A Graph is Worth 1-bit Spikes: When Graph Contrastive Learning Meets Spiking Neural Networks

TL;DR

This paper introduces SpikeGCL, a graph contrastive learning framework using spiking neural networks to learn compact 1-bit graph representations, significantly reducing storage while maintaining or improving performance.

Contribution

It proposes a novel GCL method with spiking neural networks that learns binarized graph representations, offering a balance between efficiency and accuracy.

Findings

SpikeGCL achieves nearly 32x storage compression.

It is comparable to or outperforms state-of-the-art methods.
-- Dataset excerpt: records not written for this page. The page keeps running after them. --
import Literature.Geometry.Riemannian.ThreeShrinkerHamiltonIveyChart
import Literature.Geometry.Riemannian.HamiltonIveyCutoff
import Literature.Geometry.Riemannian.RicciTopEigenvalue
import Literature.Geometry.Riemannian.ShrinkerScalarCurvatureNonnegHolds
import Literature.Geometry.Riemannian.ShrinkerPotentialGrowthProofs
import HarnessLib

/-!
# Complete three-dimensional gradient shrinking Ricci solitons have `sect ≥ 0` (B.-L. Chen 2009, Cor. 2.4)

**Theorem** (B.-L. Chen, *Strong uniqueness of the Ricci flow*, J. Differential Geom. 82 (2009),
Cor. 2.4, for shrinkers: "any complete three-dimensional ancient solution has nonnegative
sectional curvature"; a complete gradient shrinker generates a complete ancient solution,
Z.-H. Zhang 2009). For a complete connected three-dimensional gradient shrinking Ricci soliton
`Ric + Hess f = ½ g`, normalised by `R + |∇f|² = f`:

* **`ThreeShrinker.two_mul_ricci_le_scalarCurvature`** — `2 Ric(w,w) ≤ R |w|²` for every tangent
  vector (every eigenvalue of `Ric` is `≤ R/2`, i.e. every sectional curvature
  `K_{ij} = R/2 − μ_k` is `≥ 0`, Lee 2018, Prop. 8.32);
* **`ThreeShrinker.ricci_nonneg`** — hence `Ric ≥ 0`
  (`MetricCoord.ricAt_nonneg_of_two_mul_le_scalAt`), the curvature input **(F1)** of the
  classification of three-dimensional shrinkers (`ThreeShrinkerClassificationAssembly.lean`,
  hypothesis `hF1` of `ThreeShrinker.modelData_of_curvature_inputs`).

NO curvature assumption (boundedness, sign, growth) is made. The proof given here is new in
form: it is ELLIPTIC, a localised maximum principle in the style of Zhang's proof of `R ≥ 0`
(`ShrinkerScalarCurvatureNonnegHolds.lean`) for the Hamilton–Ivey quantity
`w = X e^{−R/X}`, `X = 2λ_max(Ric) − R = −2 sect_min` (Hamilton 1995, §24, Thm. 24.4; Ivey 1993),
which on a three-dimensional shrinker is a viscosity subsolution of `Δ_f w ≥ w(1 + X) ≥ w + w²`:
with the cut-off `Θ_A(f)` of `HamiltonIvey.exists_cutoff_family` (supported in the compact
sub-level set `{f ≤ 2A}`, Haslhofer–Müller properness), the maximum point `p` of `Θ_A(f)·w`
satisfies `Θ(1 + X) ≤ K/A` (`HamiltonIvey.chart_step`: geodesic/parallel-frame second-order
conditions `CoordCutoffAffineMaximum`, Hamilton's identities `ShrinkerHamiltonIveyPoint`, the cubic
inequality `HamiltonIveyShrinkerAlgebra`), whence `w(x) ≤ max Θ_A(f) w ≤ K/A → 0` at any fixed
`x`: `w ≡ 0`, i.e. `X ≤ 0`. Everything is proved; no definition and no named fact is introduced.

## References

* B.-L. Chen, *Strong uniqueness of the Ricci flow*, J. Differential Geom. 82 (2009) 363–382,
  Cor. 2.4. [Chen2009]
* R. S. Hamilton, *The formation of singularities in the Ricci flow*, Surveys in Differential
  Geometry II (1995), §24, Thm. 24.4. [Hamilton1995]
* T. Ivey, *Ricci solitons on compact three-manifolds*, Diff. Geom. Appl. 3 (1993). [Ivey1993]
* Z.-H. Zhang, *On the completeness of gradient Ricci solitons*, Proc. AMS 137 (2009), Thm. 1.3. [Zhang2009]
* R. Haslhofer, R. Müller, GAFA 21 (2011), Lemma 2.1. [HaslhoferMuller2011]
* J. M. Lee, *Introduction to Riemannian Manifolds* (2018), Prop. 8.32. [Lee2018]
-/

noncomputable section

set_option maxSynthPendingDepth 3

open Set Filter Module Metric
open scoped Manifold ContDiff Topology NNReal ENNReal

namespace Literature.Geometry.Riemannian

open Lorentzian Lorentzian.PseudoRiemannianMetric

namespace ThreeShrinker

variable {N : Type} [TopologicalSpace N] [T2Space N] [SecondCountableTopology N]
  [ChartedSpace (EuclideanSpace ℝ (Fin 3)) N] [IsManifold (𝓡 3) ∞ N] [ConnectedSpace N]
  [T3Space N] [MeasurableSpace N] [BorelSpace N]
  (h : PseudoRiemannianMetric (𝓡 3) ∞ (EuclideanSpace ℝ (Fin 3)) (TangentSpace (𝓡 3) : N → Type _))
  [h.HasLeviCivita] (φ : N → ℝ) (hh : h.IsRiemannian)

omit [SecondCountableTopology N] [T3Space N] [MeasurableSpace N] [BorelSpace N] in
/-- **The potential of a complete shrinker is proper** (Haslhofer–Müller 2011, Lemma 2.1): with
`R ≥ 0`, every sub-level set `{φ ≤ c}` is compact (closed, inside a closed ball about a minimum
point `p₀` of `φ` by the growth `¼(d(p₀,·) − 15)₊² ≤ φ`). [cite: HaslhoferMuller2011, Lemma 2.1 (p. 5)] -/
theorem isCompact_potential_le
    (hcpl : ∀ (x : N) (r : ℝ≥0), IsCompact {y : N | h.edist hh x y ≤ r})
    (hφ : ContMDiff (𝓡 3) 𝓘(ℝ, ℝ) ∞ φ)
    (hsol : ∀ (x : N) (X Y : TangentSpace (𝓡 3) x),
      h.ricci x X Y + h.hessian φ x X Y = (1 / 2 : ℝ) * h.val x X Y)
    (hnorm : ∀ x : N, h.scalarCurvature x + h.gradSq φ x = φ x)
    (hR0 : ∀ x : N, 0 ≤ h.scalarCurvature x) (c : ℝ) : IsCompact {y : N | φ y ≤ c} := by
  have hk1 : ((1 : ℕ∞) : ℕ∞ω) + 1 ≤ (∞ : ℕ∞ω) := by
    rw [show ((1 : ℕ∞) : ℕ∞ω) + 1 = 2 by norm_num]
    exact WithTop.coe_le_coe.2 le_top
  haveI : CovariantDerivative.ContMDiffCovariantDerivative h.leviCivita 1 :=
    ⟨h.isLocallyContMDiff_leviCivita_holds 1 hk1 univ isOpen_univ⟩
  haveI : CovariantDerivative.ContMDiffCovariantDerivative h.leviCivita ∞ :=
    ⟨h.isLocallyContMDiff_leviCivita_holds ⊤ (le_of_eq rfl) univ isOpen_univ⟩
  have hgrad : ∀ x, h.gradSq φ x ≤ φ x := fun x ↦ by linarith [hR0 x, hnorm x]
  obtain ⟨p, hp⟩ := HaslhoferMuller.exists_forall_potential_le h hh hcpl hφ hgrad hsol
  have hlow : ∀ (x : N) (r : ℝ≥0), (r : ℝ≥0∞) ≤ h.edist hh p x →
      (1 / 4 : ℝ) * (max ((r : ℝ) - 5 * 3) 0) ^ 2 ≤ φ x := fun x r hr ↦ by
    have h1 := HaslhoferMuller.potential_lower_of_scalarCurvature_nonneg h hh hcpl hφ hsol hnorm
      hR0 hp x r hr
    rwa [finrank_euclideanSpace_fin, Nat.cast_ofNat] at h1
  -- closed and inside a compact ball
  have hv : 0 ≤ 5 * (3 : ℝ) + 2 * Real.sqrt (max c 0) + 1 := by positivity
  set r₀ : ℝ≥0 := (5 * (3 : ℝ) + 2 * Real.sqrt (max c 0) + 1).toNNReal with hr₀
  refine (hcpl p r₀).of_isClosed_subset (isClosed_le hφ.continuous continuous_const) fun x hx ↦ ?_
  rw [mem_setOf_eq] at hx ⊢
  by_contra hlt
  have hle : (r₀ : ℝ≥0∞) ≤ h.edist hh p x := le_of_lt (not_le.1 hlt)
  have h1 := hlow x r₀ hle
  have hr : (r₀ : ℝ) - 5 * 3 = 2 * Real.sqrt (max c 0) + 1 := by
    rw [hr₀, Real.coe_toNNReal _ hv]; ring
  rw [hr, max_eq_left (by positivity)] at h1
  have hs : Real.sqrt (max c 0) ^ 2 = max c 0 := Real.sq_sqrt (le_max_right c 0)
  have hc' : c ≤ max c 0 := le_max_left _ _
  nlinarith [Real.sqrt_nonneg (max c 0)]

/-- **Chen 2009, Cor. 2.4 (shrinkers): complete three-dimensional gradient shrinking solitons have
non-negative sectional curvature**, in the form `2 Ric(w,w) ≤ R |w|²` for every tangent vector `w`
of a complete connected normalised three-dimensional gradient shrinker (every eigenvalue of `Ric`
is at most `R/2`; in dimension three the sectional curvatures are `R/2 − μ_k`). Elliptic proof by
the localised maximum principle for the Hamilton–Ivey quantity `(2λ_max − R) e^{−R/(2λ_max − R)}`
(module docstring). [cite: Chen2009, Cor. 2.4] [cite: Hamilton1995, §24, Thm. 24.4] -/
theorem two_mul_ricci_le_scalarCurvature
    (hcpl : ∀ (x : N) (r : ℝ≥0), IsCompact {y : N | h.edist hh x y ≤ r})
    (hφ : ContMDiff (𝓡 3) 𝓘(ℝ, ℝ) ∞ φ)
    (hsol : ∀ (x : N) (X Y : TangentSpace (𝓡 3) x),
      h.ricci x X Y + h.hessian φ x X Y = (1 / 2 : ℝ) * h.val x X Y)
    (hnorm : ∀ x : N, h.scalarCurvature x + h.gradSq φ x = φ x)
    (x : N) (w : TangentSpace (𝓡 3) x) :
    2 * h.ricci x w w ≤ h.scalarCurvature x * h.val x w w := by
  classical
  have hR0 : ∀ y : N, 0 ≤ h.scalarCurvature y :=
    shrinkerScalarCurvature_nonneg_holds 3 N h φ hh hcpl hφ hsol hnorm
  have hk1 : ((1 : ℕ∞) : ℕ∞ω) + 1 ≤ (∞ : ℕ∞ω) := by
    rw [show ((1 : ℕ∞) : ℕ∞ω) + 1 = 2 by norm_num]
    exact WithTop.coe_le_coe.2 le_top
  haveI : CovariantDerivative.ContMDiffCovariantDerivative h.leviCivita 1 :=
    ⟨h.isLocallyContMDiff_leviCivita_holds 1 hk1 univ isOpen_univ⟩
  haveI : CovariantDerivative.ContMDiffCovariantDerivative h.leviCivita ∞ :=
    ⟨h.isLocallyContMDiff_leviCivita_holds ⊤ (le_of_eq rfl) univ isOpen_univ⟩
  have hgrad : ∀ y, h.gradSq φ y ≤ φ y := fun y ↦ by linarith [hR0 y, hnorm y]
  have hK : ∀ c : ℝ, IsCompact {y : N | φ y ≤ c} :=
    isCompact_potential_le h φ hh hcpl hφ hsol hnorm hR0
  -- the top eigenvalue function `Λ` and its properties
  have h3 : finrank ℝ (EuclideanSpace ℝ (Fin 3)) = 3 := finrank_euclideanSpace_fin
  obtain ⟨hΛc, hΛ, hΛle⟩ := ricciSup_spec h hh (by rw [h3]; norm_num)
  set Λ : N → ℝ := fun y ↦ sSup ((fun w : TangentSpace (𝓡 3) y ↦ h.ricci y w w / h.val y w w) ''
    {w | w ≠ 0}) with hΛdef
  -- the Hamilton–Ivey quantity `W = X e^{−R/X}` (`X = 2Λ − R > 0`), extended by `0`
  have hRc : Continuous h.scalarCurvature := (contMDiff_scalarCurvature h).continuous
  have hXc : Continuous fun y ↦ 2 * Λ y - h.scalarCurvature y :=
    (continuous_const.mul hΛc).sub hRc
  set W : N → ℝ := fun y ↦ if 0 < 2 * Λ y - h.scalarCurvature y then
    (2 * Λ y - h.scalarCurvature y) *
      Real.exp (-h.scalarCurvature y / (2 * Λ y - h.scalarCurvature y)) else 0 with hWdef
  have hWc : Continuous W := HamiltonIvey.continuous_posPart_mul_exp hXc hRc hR0
  have hW0 : ∀ y, 0 ≤ W y := fun y ↦ by
    simp only [hWdef]
    split_ifs with hy
    · exact (mul_pos hy (Real.exp_pos _)).le
    · exact le_rfl
  -- suppose the claim fails at `(x, w)`
  by_contra hneg
  push Not at hneg
  have hw : w ≠ 0 := by
    rintro rfl
    simp at hneg
  have hvx : 0 < h.val x w w := hh x w hw
  have hXx : 0 < 2 * Λ x - h.scalarCurvature x := by
    have h1 := hΛ x w
    nlinarith
  have hWx : 0 < W x := by
    simp only [hWdef, if_pos hXx]
    exact mul_pos hXx (Real.exp_pos _)
  -- the cut-off family
  obtain ⟨K, -, hfam⟩ := HamiltonIvey.exists_cutoff_family
  have hmain : ∀ A : ℝ, max (3 / 2) (φ x) ≤ A → W x ≤ K / A := by
    intro A hA
    have hA32 : 3 / 2 ≤ A := le_trans (le_max_left _ _) hA
    have hAx : φ x ≤ A := le_trans (le_max_right _ _) hA
    obtain ⟨Θ, Θ', Θ'', hΘ, hΘ', hΘ1, hΘ0, hΘ01, hE⟩ := hfam A hA32
    have hΘc : Continuous Θ := continuous_iff_continuousAt.2 fun t ↦ (hΘ t).continuousAt
    set u : N → ℝ := fun y ↦ Θ (φ y) * W y with hudef
    have huc : Continuous u := (hΘc.comp hφ.continuous).mul hWc
    have hu0 : ∀ y, 0 ≤ u y := fun y ↦ mul_nonneg (hΘ01 _).1 (hW0 y)
    -- the maximum over the compact `{φ ≤ 2A}` is a global maximum
    have hxK : x ∈ {y : N | φ y ≤ 2 * A} := by
      rw [mem_setOf_eq]; linarith
    obtain ⟨p, -, hpmax⟩ := (hK (2 * A)).exists_isMaxOn ⟨x, hxK⟩ huc.continuousOn
    have hglob : ∀ y, u y ≤ u p := fun y ↦ by
      by_cases hy : φ y ≤ 2 * A
      · exact hpmax hy
      · have : u y = 0 := by
          simp only [hudef, hΘ0 (φ y) (le_of_lt (not_le.1 hy)), zero_mul]
        rw [this]
        exact hu0 p
    have hux : u x = W x := by simp only [hudef, hΘ1 (φ x) hAx, one_mul]
    have hWxle : W x ≤ u p := hux ▸ hglob x
    have hup : 0 < u p := lt_of_lt_of_le hWx hWxle
    -- at `p`: `Θ(φ p) > 0`, `W p > 0`, `X p > 0`
    have hΘp : 0 < Θ (φ p) := by
      rcases (hΘ01 (φ p)).1.lt_or_eq with hlt | heq
      · exact hlt
      · exfalso
        have : u p = 0 := by simp only [hudef, ← heq, zero_mul]
        linarith
    have hWp : 0 < W p := by
      rcases (hW0 p).lt_or_eq with hlt | heq
      · exact hlt
      · exfalso
        have : u p = 0 := by simp only [hudef, ← heq, mul_zero]
        linarith
    have hXp : 0 < 2 * Λ p - h.scalarCurvature p := by
      by_contra hle
      have : W p = 0 := by simp only [hWdef, if_neg hle]
      linarith
    have hWpeq : W p = (2 * Λ p - h.scalarCurvature p) *
        Real.exp (-h.scalarCurvature p / (2 * Λ p - h.scalarCurvature p)) := by
      simp only [hWdef, if_pos hXp]
    -- the chart step at `p`
    have hbound : ∀ y : N, 0 < 2 * Λ y - h.scalarCurvature y →
        Θ (φ y) * ((2 * Λ y - h.scalarCurvature y) *
          Real.exp (-h.scalarCurvature y / (2 * Λ y - h.scalarCurvature y))) ≤ u p := by
      intro y hy
      have h1 := hglob y
      simp only [hudef, hWdef, if_pos hy] at h1 ⊢
      exact h1
    have hmaxeq : Θ (φ p) * ((2 * Λ p - h.scalarCurvature p) *
        Real.exp (-h.scalarCurvature p / (2 * Λ p - h.scalarCurvature p))) = u p := by
      rw [← hWpeq]
    have hcs := HamiltonIvey.chart_step h hh h3 hφ hsol hnorm hR0 Λ hΛ p (hΛle p) hΘ hΘ'
      (fun t ↦ (hΘ01 t).1) hbound hXp hmaxeq hΘp
    have hEp := hE (φ p) (h.gradSq φ p) hΘp (h.gradSq_nonneg hh φ p) (hgrad p)
    -- `W x ≤ u p = Θ W(p) ≤ Θ X(p) ≤ Θ (1 + X(p)) ≤ K / A`
    have hWX : W p ≤ 2 * Λ p - h.scalarCurvature p := by
      rw [hWpeq]
      exact HamiltonIvey.mul_exp_le_self _ _ (hR0 p) hXp.le
    calc W x ≤ u p := hWxle
      _ = Θ (φ p) * W p := rfl
      _ ≤ Θ (φ p) * (1 + (2 * Λ p - h.scalarCurvature p)) :=
          mul_le_mul_of_nonneg_left (by linarith) hΘp.le
      _ ≤ K / A := hcs.trans hEp
  -- `A → ∞`
  have hlim : Tendsto (fun A : ℝ ↦ K / A) atTop (𝓝 0) := tendsto_const_nhds.div_atTop tendsto_id
  have hle0 : W x ≤ 0 :=
    ge_of_tendsto hlim (eventually_atTop.2 ⟨max (3 / 2) (φ x), fun A hA ↦ hmain A hA⟩)
  exact absurd hle0 (not_le.2 hWx)

/-- **(F1) Complete three-dimensional gradient shrinking solitons have `Ric ≥ 0`** (B.-L. Chen
2009, Cor. 2.4: even `sect ≥ 0`), the curvature input `hF1` of
`ThreeShrinker.modelData_of_curvature_inputs`: from `2 Ric ≤ R g`
(`two_mul_ricci_le_scalarCurvature`) read in a chart and
`MetricCoord.ricAt_nonneg_of_two_mul_le_scalAt`. [cite: Chen2009, Cor. 2.4] -/
theorem ricci_nonneg
    (hcpl : ∀ (x : N) (r : ℝ≥0), IsCompact {y : N | h.edist hh x y ≤ r})
    (hφ : ContMDiff (𝓡 3) 𝓘(ℝ, ℝ) ∞ φ)
    (hsol : ∀ (x : N) (X Y : TangentSpace (𝓡 3) x),
      h.ricci x X Y + h.hessian φ x X Y = (1 / 2 : ℝ) * h.val x X Y)
    (hnorm : ∀ x : N, h.scalarCurvature x + h.gradSq φ x = φ x)
    (x : N) (w : TangentSpace (𝓡 3) x) : 0 ≤ h.ricci x w w := by
  have hsect := two_mul_ricci_le_scalarCurvature h φ hh hcpl hφ hsol hnorm
  have h3 : finrank ℝ (EuclideanSpace ℝ (Fin 3)) = 3 := finrank_euclideanSpace_fin
  -- chart at `x`
  set G := chartRep (𝓡 3) (fun _ ↦ h) x 0 with hGdef
  have hGm : MetricCoord.IsMetricOn G (extChartAt (𝓡 3) x).target :=
    Lorentzian.OpensChart.isMetricOn_repr (val_chartPullback_eq_chartRep (fun _ : ℝ ↦ h) x 0)
  have hu₀ : extChartAt (𝓡 3) x x ∈ (extChartAt (𝓡 3) x).target := mem_extChartAt_target x
  set u₀ : chartTarget (𝓡 3) x := ⟨extChartAt (𝓡 3) x x, hu₀⟩ with hu₀def
  have hpu : chartInv (𝓡 3) x u₀ = x := extChartAt_to_inv x
  have hpos : ∀ v : EuclideanSpace ℝ (Fin 3), v ≠ 0 → 0 < G u₀ v v := fun v hv ↦ by
    rw [hGdef, chartRep_apply]
    exact chartPullback_pos h x u₀ (fun w' hw' ↦ hh _ w' hw') v hv
  -- the hypothesis of the coordinate lemma, read from the manifold statement at `Φ(u₀) = x`
  have hle : ∀ v : EuclideanSpace ℝ (Fin 3), 2 * MetricCoord.ricAt G u₀ v v ≤
      MetricCoord.scalAt G u₀ * G u₀ v v := fun v ↦ by
    have h1 := hsect (chartInv (𝓡 3) x u₀)
      (mfderiv 𝓘(ℝ, EuclideanSpace ℝ (Fin 3)) (𝓡 3) (chartInv (𝓡 3) x) u₀ v)
    rwa [ricci_chartInv_mfderiv_eq_ricAt, val_chartInv_mfderiv_eq_chartRep,
      Lorentzian.scalarCurvature_chartInv_eq] at h1
  -- every `w ∈ T_x N` is `dΦ_{u₀} v`
  have hQ : (fun y : N ↦ ∀ w : TangentSpace (𝓡 3) y, 0 ≤ h.ricci y w w) (chartInv (𝓡 3) x u₀) := by
    intro w'
    have hinj := injective_mfderiv_chartInv (I := 𝓡 3) x u₀
    have hinv := isInvertible_mfderiv_of_injective rfl hinj
    set L := mfderiv 𝓘(ℝ, EuclideanSpace ℝ (Fin 3)) (𝓡 3) (chartInv (𝓡 3) x) u₀ with hL
    obtain ⟨v, hv⟩ : ∃ v : EuclideanSpace ℝ (Fin 3), L v = w' :=
      ⟨L.inverse w', by rw [← ContinuousLinearMap.comp_apply, hinv.self_comp_inverse]; rfl⟩
    have h1 := MetricCoord.ricAt_nonneg_of_two_mul_le_scalAt hGm hu₀ h3 hpos hle v
    have h2 := ricci_chartInv_mfderiv_eq_ricAt h x u₀ v v
    rw [← hv]
    exact h1.trans_eq h2.symm
  rw [hpu] at hQ
  exact hQ w

end ThreeShrinker

end Literature.Geometry.Riemannian

end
Theoretical guarantees show comparable expressiveness.

Abstract

While contrastive self-supervised learning has become the de-facto learning paradigm for graph neural networks, the pursuit of higher task accuracy requires a larger hidden dimensionality to learn informative and discriminative full-precision representations, raising concerns about computation, memory footprint, and energy consumption burden (largely overlooked) for real-world applications. This work explores a promising direction for graph contrastive learning (GCL) with spiking neural networks (SNNs), which leverage sparse and binary characteristics to learn more biologically plausible and compact representations. We propose SpikeGCL, a novel GCL framework to learn binarized 1-bit representations for graphs, making balanced trade-offs between efficiency and performance. We provide theoretical guarantees to demonstrate that SpikeGCL has comparable expressiveness with its full-precision counterparts. Experimental results demonstrate that, with nearly 32x representation storage compression, SpikeGCL is either comparable to or outperforms many fancy state-of-the-art supervised and self-supervised methods across several graph benchmarks.